*** GIVEN ENTRIES

/-! ## The stub -/

/-- **Fatou lower bound for the archimedean gain (RH-free).** Let `0 < η < a`, let `u ∈ L²(ℝ)` be
real, vanish a.e. off `[-a, a]`, and have `Re u ≥ 0` a.e. on the bulk `[η, a)`, and let `gₙ` be
measurable with `gₙ → u` a.e. Then the gain of the folded-kernel inequality along `gₙ`,
`2 ∫∫_{x,s>0} (|gₙ(s)||gₙ(x)| − Re(gₙ(s) conj gₙ(x))) (k(|s−x|) − k(x+s)) ds dx`
(`k = weilArchDensity`), has `liminf` at least `∫_{(0,η)} 8 w(x) G(x) dx`, `w` the layer negative
part of `u` and `G = layerArchGlue a η u` the archimedean glue (both sides as lower Lebesgue
integrals). [folklore] -/
theorem stub_archGainLiminf :
    ∀ (a η : ℝ) (u : ℝ → ℂ) (g : ℕ → ℝ → ℂ), 0 < η → η < a →
      MemLp u 2 volume → (∀ t, (u t).im = 0) → (∀ᵐ t : ℝ, t ∉ Icc (-a) a → u t = 0) →
      (∀ᵐ t : ℝ, t ∈ Ico η a → 0 ≤ (u t).re) →
      (∀ n, Measurable (g n)) → (∀ᵐ x : ℝ, Tendsto (fun n ↦ g n x) atTop (𝓝 (u x))) →
      (∫⁻ x in Ioo 0 η, ENNReal.ofReal (8 * ((layerNegPart η u x).re * layerArchGlue a η u x))) ≤
        liminf (fun n ↦ 2 * ∫⁻ x in Ioi (0 : ℝ), ∫⁻ s in Ioi (0 : ℝ),
          ENNReal.ofReal ((‖g n s‖ * ‖g n x‖ - (g n s * conj (g n x)).re) *
            (weilArchDensity |s - x| - weilArchDensity (x + s)))) atTop := by
  intro a η u g hη _hηa hu him _hsupp hsign hgm hlim
  -- name the gain integrands `Φ n x s`
  obtain ⟨Φ, hΦ⟩ : ∃ Φ : ℕ → ℝ → ℝ → ℝ≥0∞, ∀ n x s, Φ n x s = ENNReal.ofReal
      ((‖g n s‖ * ‖g n x‖ - (g n s * conj (g n x)).re) *
        (weilArchDensity |s - x| - weilArchDensity (x + s))) := ⟨_, fun _ _ _ ↦ rfl⟩
  simp only [← hΦ]
  have hΦm : ∀ n, Measurable (Function.uncurry (Φ n)) := fun n ↦ by
    have h := measurable_gain (hgm n)
    simp only [← hΦ] at h
    exact h
  have hsymm : ∀ n x s, Φ n s x = Φ n x s := fun n x s ↦ by
    rw [hΦ, hΦ]
    exact gain_symm (g n) x s
  have hΨm : ∀ n, Measurable (Function.uncurry fun x s ↦ 2 * (Φ n x s + Φ n x s)) :=
    fun n ↦ ((hΦm n).add (hΦm n)).const_mul 2
  -- (1) geometry: twice the rectangle `(0,η) × (η,a)` inside the quadrant
  have key : ∀ n, ∫⁻ x in Ioo 0 η, ∫⁻ s in Ioo η a, 2 * (Φ n x s + Φ n x s) ≤
      2 * ∫⁻ x in Ioi (0 : ℝ), ∫⁻ s in Ioi (0 : ℝ), Φ n x s := fun n ↦ by
    calc ∫⁻ x in Ioo 0 η, ∫⁻ s in Ioo η a, 2 * (Φ n x s + Φ n x s)
        = 2 * ∫⁻ x in Ioo 0 η, ∫⁻ s in Ioo η a, (Φ n x s + Φ n x s) := by
          rw [← lintegral_const_mul' _ _ ENNReal.ofNat_ne_top]
          exact lintegral_congr fun x ↦ lintegral_const_mul' _ _ ENNReal.ofNat_ne_top
      _ ≤ 2 * ∫⁻ x in Ioi (0 : ℝ), ∫⁻ s in Ioi (0 : ℝ), Φ n x s :=
          mul_le_mul_right (setLIntegral_rect_add_le (hΦm n) (hsymm n) a hη) 2
  -- numerals
  have e4 : ∀ r : ℝ, (2 : ℝ≥0∞) * (ENNReal.ofReal r + ENNReal.ofReal r) = ENNReal.ofReal (4 * r) :=
    fun r ↦ by
      rw [ENNReal.ofReal_mul (by norm_num : (0 : ℝ) ≤ 4), ENNReal.ofReal_ofNat, ← two_mul,
        ← mul_assoc]
      norm_num
  -- (2) the a.e. limit on the rectangle, integrated in `s`
  have hae : ∀ᵐ x ∂(volume.restrict (Ioo 0 η)),
      ENNReal.ofReal (8 * ((layerNegPart η u x).re * layerArchGlue a η u x)) =
        ∫⁻ s in Ioo η a, liminf (fun n ↦ 2 * (Φ n x s + Φ n x s)) atTop := by
    filter_upwards [ae_restrict_mem measurableSet_Ioo, ae_restrict_of_ae hlim] with x hx hxl
    have hw : (layerNegPart η u x).re = max (-(u x).re) 0 := by
      rw [layerNegPart_eq_of_mem hx, Complex.ofReal_re]
    symm
    calc ∫⁻ s in Ioo η a, liminf (fun n ↦ 2 * (Φ n x s + Φ n x s)) atTop
        = ∫⁻ s in Ioo η a, ENNReal.ofReal (8 * max (-(u x).re) 0) * ENNReal.ofReal
            ((u s).re * (weilArchDensity |s - x| - weilArchDensity (x + s))) := by
          refine lintegral_congr_ae ?_
          filter_upwards [ae_restrict_mem measurableSet_Ioo, ae_restrict_of_ae hlim,
            ae_restrict_of_ae hsign] with s hs hsl hsg
          have hten : Tendsto (fun n ↦ 2 * (Φ n x s + Φ n x s)) atTop
              (𝓝 (2 * (ENNReal.ofReal ((‖u s‖ * ‖u x‖ - (u s * conj (u x)).re) *
                  (weilArchDensity |s - x| - weilArchDensity (x + s))) +
                ENNReal.ofReal ((‖u s‖ * ‖u x‖ - (u s * conj (u x)).re) *
                  (weilArchDensity |s - x| - weilArchDensity (x + s)))))) := by
            have h := tendsto_gain hxl hsl (weilArchDensity |s - x| - weilArchDensity (x + s))
            simp only [← hΦ] at h
            exact ENNReal.Tendsto.const_mul (h.add h) (Or.inr ENNReal.ofNat_ne_top)
          rw [hten.liminf_eq, e4, delta_real (him s) (him x) (hsg (Ioo_subset_Ico_self hs)),
            ← ENNReal.ofReal_mul (p := 8 * max (-(u x).re) 0) (by positivity)]
          congr 1
          ring
      _ = ENNReal.ofReal (8 * max (-(u x).re) 0) * ∫⁻ s in Ioo η a, ENNReal.ofReal
            ((u s).re * (weilArchDensity |s - x| - weilArchDensity (x + s))) :=
          lintegral_const_mul' _ _ ENNReal.ofReal_ne_top
      _ = ENNReal.ofReal (8 * ((layerNegPart η u x).re * layerArchGlue a η u x)) := by
          rw [setLIntegral_bulk_eq_glue hu hsign hx,
            ← ENNReal.ofReal_mul (p := 8 * max (-(u x).re) 0) (by positivity), hw, mul_assoc]
  -- (3) Fatou in `s`, Fatou in `x`, and the geometry
  calc ∫⁻ x in Ioo 0 η, ENNReal.ofReal (8 * ((layerNegPart η u x).re * layerArchGlue a η u x))
      = ∫⁻ x in Ioo 0 η, ∫⁻ s in Ioo η a, liminf (fun n ↦ 2 * (Φ n x s + Φ n x s)) atTop :=
        lintegral_congr_ae hae
    _ ≤ ∫⁻ x in Ioo 0 η, liminf (fun n ↦ ∫⁻ s in Ioo η a, 2 * (Φ n x s + Φ n x s)) atTop :=
        lintegral_mono fun x ↦ lintegral_liminf_le fun n ↦ (hΨm n).comp measurable_prodMk_left
    _ ≤ liminf (fun n ↦ ∫⁻ x in Ioo 0 η, ∫⁻ s in Ioo η a, 2 * (Φ n x s + Φ n x s)) atTop :=
        lintegral_liminf_le fun n ↦
          (hΨm n).lintegral_prod_right' (ν := volume.restrict (Ioo η a))
    _ ≤ liminf (fun n ↦ 2 * ∫⁻ x in Ioi (0 : ℝ), ∫⁻ s in Ioi (0 : ℝ), Φ n x s) atTop :=
        liminf_le_liminf (Eventually.of_forall key)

******

From the entries above, pull out each line that includes "lower".

**EXERCISE ANSWER:**
/-- **Fatou lower bound for the archimedean gain (RH-free).** Let `0 < η < a`, let `u ∈ L²(ℝ)` be
part of `u` and `G = layerArchGlue a η u` the archimedean glue (both sides as lower Lebesgue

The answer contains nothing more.